第二个是后来接手的人家,说是家里人总是噩梦不断,还会在家里发现其他女人的物品,家里小孩子更是精神萎靡,白日夜里哭啼不停,睡不着,他们就把宅子退了。
头一个主家将宅子出手的时候,便是赵兴武接手的。
彼时还没人知道那是鬼宅。
第二个主家出事时,认定这宅子是鬼宅,又听说之前有人死在里面,便找到赵兴武,将宅子退还给他。
毕竟是鬼宅,赵兴武瞒着将这宅子卖出去,又被人找上门来,他不想把事情闹大,唯恐自己在这一行混不下去,只好将这宅子收了回来。
第三个主家,也算是被赵兴武诓骗了,是其他县城搬来的,原因和沈清一家差不多,都是为了家中小儿读书一事。
但入住之后,也是意外不断。
家中的人,总是做噩梦不说,还一直低热不断,小病不断,很是倒霉,属于喝水都会被呛住的那种倒霉。
再后来,那家的新媳妇说,梦见了一个女鬼,坐在她床边,还拿着她的衣服在身上比划,甚至会主动摸她的肚子。
那家新媳妇吓得不轻,哭着闹着不肯在家住了。
他们一家子辗转打听,也得知这宅子有问题,便和上一家一样,找到赵兴武,闹来闹去,折腾了月余,最后将宅子退回给赵兴武。
从那之后,这宅子闹鬼的消息不胫而走,整个曲阳城内几乎都知晓这宅子闹鬼。
从此,就再也没卖出去过。
好端端的一个宅子,便再也无人问津。
“在第一任房主之前,那宅子没出过问题?”沈清闻言,眸色闪烁了一下,抓住一个重点。
杭大人摇摇头,“未曾。
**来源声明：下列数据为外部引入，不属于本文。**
/-- **An irreducible polynomial of degree `d` over `F_q` with coefficients in `F_h`**
(`q = h^c`, `h = p^a`, `gcd(c, d) = 1`). [cite: Umans2003, §3, Lemma 7; LidlNiederreiter1996, Thm. 3.46] -/
theorem exists_irreducible_fixed (p : ℕ) [Fact p.Prime] [CharP K p] {h a c d : ℕ} (hh : h = p ^ a) (ha : 1 ≤ a)
    (hK : Fintype.card K = h ^ c) (hc : 1 ≤ c) (hd : 1 ≤ d) (hcd : Nat.Coprime c d) :
    ∃ g : K[X], g.Monic ∧ g.natDegree = d ∧ Irreducible g ∧ ∀ i, (g.coeff i) ^ h = g.coeff i := by
  classical
  have hp : p.Prime := Fact.out
  have h2 : 2 ≤ h := by rw [hh]; exact le_trans hp.two_le (Nat.le_self_pow (by omega) p)
  -- the extension `E` of degree `d`
  haveI : NeZero d := ⟨by omega⟩
  let E := FiniteField.Extension K p d
  letI : Fintype E := Fintype.ofFinite E
  haveI : CharP E p := charP_of_injective_algebraMap (algebraMap K E).injective p
  have hcardE : Fintype.card E = h ^ (c * d) := by
    rw [← Nat.card_eq_fintype_card, FiniteField.natCard_extension, Nat.card_eq_fintype_card, hK, ← pow_mul]
  -- an element of order `h^d - 1`
  set N := h ^ (c * d) - 1 with hN
  set T := h ^ d - 1 with hT
  have hT1 : 1 ≤ T := Nat.le_sub_one_of_lt (Nat.one_lt_pow (by omega) (by omega))
  have hTN : T ∣ N := by
    rw [hT, hN]
    exact Nat.pow_sub_one_dvd_pow_sub_one (x := h) (dvd_mul_left d c)
  obtain ⟨ζ, hζ⟩ := IsCyclic.exists_ofOrder_eq_natCard (α := Eˣ)
  have hζN : orderOf ζ = N := by rw [hζ, Nat.card_eq_fintype_card, Fintype.card_units, hcardE]
  set γu : Eˣ := ζ ^ (N / T) with hγu
  have hNT : N / T ≠ 0 := by
    intro h0
    have := Nat.div_eq_zero_iff.1 h0
    rcases this with hT0 | hlt
    · omega
    · have : T ≤ N := Nat.le_of_dvd (by
        rw [hN]; exact Nat.sub_pos_of_lt (Nat.one_lt_pow (by positivity) (by omega))) hTN
      omega
  have hγord : orderOf γu = T := by
    rw [hγu, orderOf_pow' _ hNT, hζN, Nat.gcd_eq_right (Nat.div_dvd_of_dvd hTN), Nat.div_div_self hTN (by
      rw [hN]; exact Nat.sub_ne_zero_of_lt (Nat.one_lt_pow (by positivity) (by omega)))]
  set γ : E := (γu : E) with hγdef
  have hγT : γ ^ T = 1 := by
    rw [hγdef, ← Units.val_pow_eq_pow_val, ← hγord, pow_orderOf_eq_one, Units.val_one]
  have hord : ∀ e : ℕ, 1 ≤ e → γ ^ (h ^ e - 1) = 1 → d ≤ e := by
    intro e he h1
    have hdvd : T ∣ h ^ e - 1 := by
      rw [← hγord]
      refine orderOf_dvd_of_pow_eq_one ?_
      ext; rw [Units.val_pow_eq_pow_val, ← hγdef, h1, Units.val_one]
    have hle : h ^ d - 1 ≤ h ^ e - 1 := Nat.le_of_dvd (Nat.sub_pos_of_lt (Nat.one_lt_pow (by omega) (by omega))) hdvd
    have : h ^ d ≤ h ^ e := by
      have := Nat.one_le_pow e h (by omega); have := Nat.one_le_pow d h (by omega); omega
    exact (Nat.pow_le_pow_iff_right (by omega)).1 this
  have hγhd : γ ^ h ^ d = γ := pow_h_pow_d h2 hγT
  -- the conjugate polynomial and its descent to `K`
  set f : E[X] := conjPoly h d γ with hf
  have hcoef : ∀ j, (f.coeff j) ^ h = f.coeff j := coeff_conjPoly_pow p hh hd hγhd
  have hfix : ∀ {y : E}, y ^ h = y → ∀ k : ℕ, y ^ h ^ k = y := by
    intro y hy k
    induction k with
    | zero => rw [pow_zero, pow_one]
    | succ k ih => rw [pow_succ, pow_mul, ih, hy]
  have hcoefq : ∀ j, (f.coeff j) ^ Fintype.card K = f.coeff j := fun j => by rw [hK]; exact hfix (hcoef j) c
  -- elements fixed by `x ↦ x^q` come from `K`
  have hrange : ∀ y : E, y ^ Fintype.card K = y → y ∈ Set.range (algebraMap K E) := by
    intro y hy
    -- the roots of `X^q - X` in `E` are the `q` elements of `K`
    set R : E[X] := X ^ Fintype.card K - X with hR
    have hq1 : 1 < Fintype.card K := Fintype.one_lt_card
    have hR0 : R ≠ 0 := FiniteField.X_pow_card_sub_X_ne_zero E hq1
    have hdeg : R.natDegree = Fintype.card K := FiniteField.X_pow_card_sub_X_natDegree_eq E hq1
    have hKroots : (univ.image (algebraMap K E)) ⊆ R.roots.toFinset := by
      intro z hz
      obtain ⟨x, -, rfl⟩ := mem_image.1 hz
      rw [Multiset.mem_toFinset, mem_roots hR0, IsRoot.def, hR, eval_sub, eval_pow, eval_X, ← map_pow, FiniteField.pow_card, sub_self]
    have hcardK : (univ.image (algebraMap K E)).card = Fintype.card K := by
      rw [card_image_of_injective _ (algebraMap K E).injective, card_univ]
    have hfull : univ.image (algebraMap K E) = R.roots.toFinset := by
      apply eq_of_subset_of_card_le hKroots
      rw [hcardK]
      exact (Multiset.toFinset_card_le _).trans ((card_roots' R).trans hdeg.le)
    have hyR : y ∈ R.roots.toFinset := by
      rw [Multiset.mem_toFinset, mem_roots hR0, IsRoot.def, hR, eval_sub, eval_pow, eval_X, hy, sub_self]
    rw [← hfull] at hyR
    obtain ⟨x, -, hx⟩ := mem_image.1 hyR
    exact ⟨x, hx⟩
  have hlifts : f ∈ lifts (algebraMap K E) := (lifts_iff_coeff_lifts f).2 fun j => hrange _ (hcoefq j)
  obtain ⟨g, hgf, hgdeg, hgmon⟩ := lifts_and_natDegree_eq_and_monic hlifts (monic_conjPoly h d γ)
  rw [natDegree_conjPoly] at hgdeg
  refine ⟨g, hgmon, hgdeg, ?_, fun i => ?_⟩
  · -- irreducibility
    have hq : Fintype.card K = p ^ (a * c) := by rw [hK, hh, ← pow_mul]
    -- every monic factor of `g` over `K` vanishing at `γ` has all `d` conjugates as roots
    have key : ∀ F : K[X], F.Monic → (F.map (algebraMap K E)).eval γ = 0 → d ≤ F.natDegree := by
      intro F hF hFγ
      set F' := F.map (algebraMap K E) with hF'
      have hF'0 : F' ≠ 0 := (hF.map _).ne_zero
      have hF'deg : F'.natDegree = F.natDegree := natDegree_map_eq_of_injective (algebraMap K E).injective _
      have hcoefF : ∀ j, (F'.coeff j) ^ p ^ (a * c) = F'.coeff j := by
        intro j
        rw [hF', coeff_map, ← map_pow, ← hq, FiniteField.pow_card]
      -- all `γ^{q^j}` are roots
      have hrootq : ∀ j : ℕ, F'.eval (γ ^ (Fintype.card K) ^ j) = 0 := by
        intro j
        induction j with
        | zero => rwa [pow_zero, pow_one]
        | succ j ih =>
          rw [pow_succ, pow_mul]
          rw [hq] at ih ⊢
          exact eval_pow_of_coeff_pow p hcoefF ih
      -- hence all conjugates `γ^{h^i}`, `i < d`
      have hrooth : ∀ i : Fin d, F'.eval (γ ^ h ^ (i : ℕ)) = 0 := by
        -- `j ↦ c j mod d` is onto
        have hsurj : Function.Surjective fun j : Fin d => (⟨c * (j : ℕ) % d, Nat.mod_lt _ (by omega)⟩ : Fin d) := by
          refine Finite.injective_iff_surjective.1 fun j j' hjj' => ?_
          simp only [Fin.mk.injEq] at hjj'
          apply Fin.ext
          have hmod : c * (j : ℕ) ≡ c * (j' : ℕ) [MOD d] := hjj'
          exact Nat.ModEq.eq_of_lt_of_lt (Nat.ModEq.cancel_left_of_coprime hcd.symm hmod) j.2 j'.2
        intro i
        obtain ⟨j, hj⟩ := hsurj i
        have hij : (i : ℕ) = c * (j : ℕ) % d := by rw [← hj]
        rw [hij, ← conj_mod h2 hγT, pow_mul, ← hK]
        exact hrootq j
      -- `d` distinct roots of a nonzero polynomial of degree `deg F`
      have hsub : (univ.image fun i : Fin d => γ ^ h ^ (i : ℕ)) ⊆ F'.roots.toFinset := by
        intro y hy
        obtain ⟨i, -, rfl⟩ := mem_image.1 hy
        rw [Multiset.mem_toFinset, mem_roots hF'0, IsRoot.def]
        exact hrooth i
      have := card_le_card hsub
      rw [card_image_of_injective _ (conj_injective h2 hd hγT hord), card_univ, Fintype.card_fin] at this
      rw [← hF'deg]
      exact this.trans ((Multiset.toFinset_card_le _).trans (card_roots' F'))
    rw [hgmon.irreducible_iff_natDegree]
    refine ⟨fun h1 => by have := congrArg natDegree h1; rw [hgdeg, natDegree_one] at this; omega, fun f₁ f₂ hf₁ hf₂ hmul => ?_⟩
    by_contra hcon
    push Not at hcon
    have hdeg12 : f₁.natDegree + f₂.natDegree = d := by rw [← hgdeg, ← hmul, hf₁.natDegree_mul hf₂]
    -- `γ` is a root of `g`, hence of `f₁` or `f₂`
    have hγg : (g.map (algebraMap K E)).eval γ = 0 := by
      rw [hgf, hf]
      have := eval_conjPoly_conj h d γ ⟨0, by omega⟩
      rwa [Fin.val_mk, pow_zero, pow_one] at this
    rw [← hmul, Polynomial.map_mul, eval_mul, mul_eq_zero] at hγg
    rcases hγg with h0 | h0
    · have := key f₁ hf₁ h0; omega
    · have := key f₂ hf₂ h0; omega
  · have := congrArg (fun q : E[X] => q.coeff i) hgf
    simp only [coeff_map] at this
    apply (algebraMap K E).injective
    rw [map_pow, this, hcoef]

/-- **The case `K = GF2 M`** (`|K| = 2^{M+1}`, `M + 1 = a c`, `h = 2^a`): a monic irreducible
polynomial of degree `d` over `GF2 M` whose coefficients lie in the subfield of order `2^a`.
[cite: Umans2003, §3, Lemma 7] -/
theorem exists_irreducible_fixed_GF2 (M : ℕ) {a c d : ℕ} (hM : M + 1 = a * c) (ha : 1 ≤ a) (hd : 1 ≤ d) (hcd : Nat.Coprime c d) :
    ∃ g : (Literature.InformationTheory.Coding.GF2 M)[X], g.Monic ∧ g.natDegree = d ∧ Irreducible g ∧
      ∀ i, (g.coeff i) ^ (2 ^ a) = g.coeff i := by
  haveI : Fact (Nat.Prime 2) := ⟨Nat.prime_two⟩
  haveI : CharP (Literature.InformationTheory.Coding.GF2 M) 2 := Literature.InformationTheory.Coding.GF2.charP M
  have hc : 1 ≤ c := Nat.pos_of_ne_zero fun h0 => by rw [h0, Nat.mul_zero] at hM; omega
  exact exists_irreducible_fixed 2 rfl ha (by rw [UmansFP.card_GF2, hM, pow_mul]) hc hd hcd

end UmansField

end Literature.Computability.Complexity

end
”
师爷在一旁补充道:“那宅子处原先只是一块空地,是第一任主家买下来后盖的宅子,起初时他们家光景还不错,家里也做了点小营生,收益可观,但后来当家的男人病逝后,剩下孤儿寡母,家境便一落千丈了,原先的营生都舍弃了,是他家那个童养媳在街上卖些绣品什么的过活,我以前住在杏花巷附近,同他们一家打过交道,那一家人性子都是不错,秀才相公腼腆文雅,他的媳妇虽说是童养媳但性子也很柔和,老夫人性子也算和善,一家子都是与人为善,从不交恶的主儿,就是不知怎么的,突然一夕之间,死的死,疯的疯。”
“死的是那秀才相公的娘子,疯的是他的母亲?”沈清确认地问道。
师爷摇了摇头,纠正道:“先死的是秀才相公的母亲,他的娘子只是疯了,不过听说过了没多久,他娘子便从家里跑出去了,疯疯癫癫地不知道跑到了哪里,也不见踪迹了。”
“不是说,死的是他娘子吗?”沈清朝赵兴武看了一眼,这是赵兴武同她说的。
赵兴武呆了一呆,忙道:“对啊,我听说死的是他娘子?”
“传言有误吧。”师爷道:“我们这有案宗的,全部记录在册,每年我都会誊写抄录,我记得很清楚,当时他来报案时,说的是他娘子失踪,请府衙代为找人。”
赵兴武茫然了。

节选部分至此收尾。